Discussion in 'SOE & OSS' started by Black Panther, Dec 21, 2009.

  1. Pat Atkins

    Pat Atkins Well-Known Member

    So, a quick squint through the 148 Sqdn ORBs shows F/Sgt Carlson on operations in February 1945 with the Smith crew on the 16th, 18th, 24th and 26th. All these were to drop zones in Yugoslavia, and were daylight ops (as was the norm by that period).

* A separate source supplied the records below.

import Summits.CriticalPhenomena.PercolationContinuityZ3.Theorems.PercNearOneGluingNoHeavyQuantGluedWindowHeavyTopI
import Summits.CriticalPhenomena.PercolationContinuityZ3.Theorems.PercNearOneGluingNoHeavyQuantGluedWindowTopCompAdv
import HarnessLib

/-!
# QUANT lane R8, T-DEC: LEMMA W's pair condition — the HEAVY-TOP / LIGHT-MIDDLE cell of the two-row regime (h a mid, both rows light into h, the bottom copy of
# `l` heavy for the top copy `A`, the middle copy LIGHT for `A`) PROVED WITHOUT THE CONJECTURE by the structured certificate "row `l+r` into `A` (it always fits),
# row `l` takes the rest of `A` and every copy of `h`" — no branch condition (arm-1 gen 61, architect)

builds on p205010 (kernel theorem, internal audit signed; external expert review pending)

Support file (`--supports stmt-CriticalPhenomena-4575`), QUANT lane seat prim-quant-arm-1 (gen 61, architect); memo
`run/shared/lean/prim/quant/prim-quant-arm-1-g61/ARCH-G61.md` §1–§3.  Theorems only; standard axioms, no sorries, no definitions.

THE CELL.  Band frame and price system of `gluedPullback_windowPair_of_lemmaW`; light window pair `(l, h)` below a cheap atom `c ≥ h`; the two-row regime with
`h` a mid (`2(l+r) < T ≤ 2(l+r+k)`, `l+r+k ≤ j`, `T ≤ 2h`), the pair still LIGHT at the glued target (`T − 2l ≤ y(h−l)`), the bottom copy of `l` compatible with
(hence heavy for) the top copy `A = l+r+k` (`T < 2l+r+k`; exact heavy power `ϖ_A = (2l+r+k−T)/(T−2l)`) and the middle copy LIGHT for `A` (`T − 2(l+r) ≤ yk`;
the largest h-mid family of the scale-free census, memo §1).  STRUCTURED CERTIFICATE: the middle copy's light power into `A` is at least `ϖ_B′ = (1−y)/G_A`
(`G_A = y² + (1−y)(T−2l−2r)/k ≤ y`), and `t₂ϖ_B′ ≥ t₂(1−y)/y ≥ 1 − y ≥ t₁`: row `l+r` ALWAYS fits into `A` — share `θ₁ = t₁/(t₂ϖ_B′)` of `A`, nothing else; row `l`
takes the rest `1−θ₁` of `A` and ALL of every copy of `h` (exact light power `ϖ_a` of `(l,h)`).  The one inequality left, `(1−γ)(t₀ − t₂ϖ_A + t₁ϖ_A/ϖ_B′) ≤ γϖ_a`,
is in Z-form (★L) `Y/c + (1−y)(1−Y) ≤ 1/(c + t₁ε + t₂κ)`, `Y = t₀ − t₂(κ−ν)/ν + t₁((κ−ν)/ν)(y² + (1−y)(ν−2ε)/(κ−ε))/(1−y)` (`ν = N/d = 1+y−c`, `ε = r/d`,
`κ = (r+k)/d`), whose cleared form `heavyTopL_poly` (`…QuantGluedWindowHeavyTopLPoly`) is replayed from an exact Handelman certificate (kit j305229).
**`gluedPullback_windowPair_twoRow_heavyTopL`**.  With `…HeavyTopI` / `…HeavyTopIIH` (middle copy heavy) and `…LightInc` (bottom copy incompatible) this closes
the h-mid configurations of LEMMA W in which both rows are light into `h`.

HONEST STATUS.  `GluedLemmaW` (flow form), `GluedDominatedMass`, the band, `SiblingStep`, `FarTreeRow` OPEN; RATE class (log\*) / honest sentence of
`run/shared/lean/prim/quant/README.md` unchanged.  [this work].  Nothing here is cited as a published result.  The gluing rows served
[cite: KozmaNitzan2024, Conjecture 3 (p. 15)]; product measure [cite: Grimmett1999, §1.3 p. 10].
-/

set_option maxHeartbeats 4000000

noncomputable section

namespace Summit.CriticalPhenomena.PercolationContinuityZ3.Theorems
namespace Quant
namespace LawDec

    I can't see the pilot or F/Sgt Carlson in the January records so I wonder if they arrived as members of a sprog crew out from the UK, or perhaps a more experienced crew transferred from another squadron? Will look at March and April ORBs when I get a chance (the squadron was operating flat out by the end of the war, so further entries may reasonably be expected).

    Cheers, Pat

    Edit: actually, it looks like the pilot was F/O G.H. B-Smith, so hyphenated - I may have missed him in scanning personnel lists for Nov 1944 was trying to see if he was an established member of the squadron prior to F/Sgt Carlson's arrival), so will recheck if I get a chance.
  2. Pat Atkins

    Pat Atkins Well-Known Member

    F/Sgt (Warrant Officer by April) Carlson and the Banks-Smith crew flew another six ops before VE Day with 148 Sqdn: 1st, 6th, 15th March; 12th and 19th April; 1st May 1945. All drop zones were in Yugoslavia, I believe.

    The ORB Summary for January 1945 records the posting of F/O Banks-Smith from 56PTC with effect from 31.12.44 which chimes with W/O Carlson's arrival on squadron; alas, non-officers were not deemed worthy of such records, and F/O B-S was the only officer in the crew. 56 PTC ("Personnel Transit Centre") was in Portici, near Rome, and essentially a holding pen for as-yet-unposted officers, I believe.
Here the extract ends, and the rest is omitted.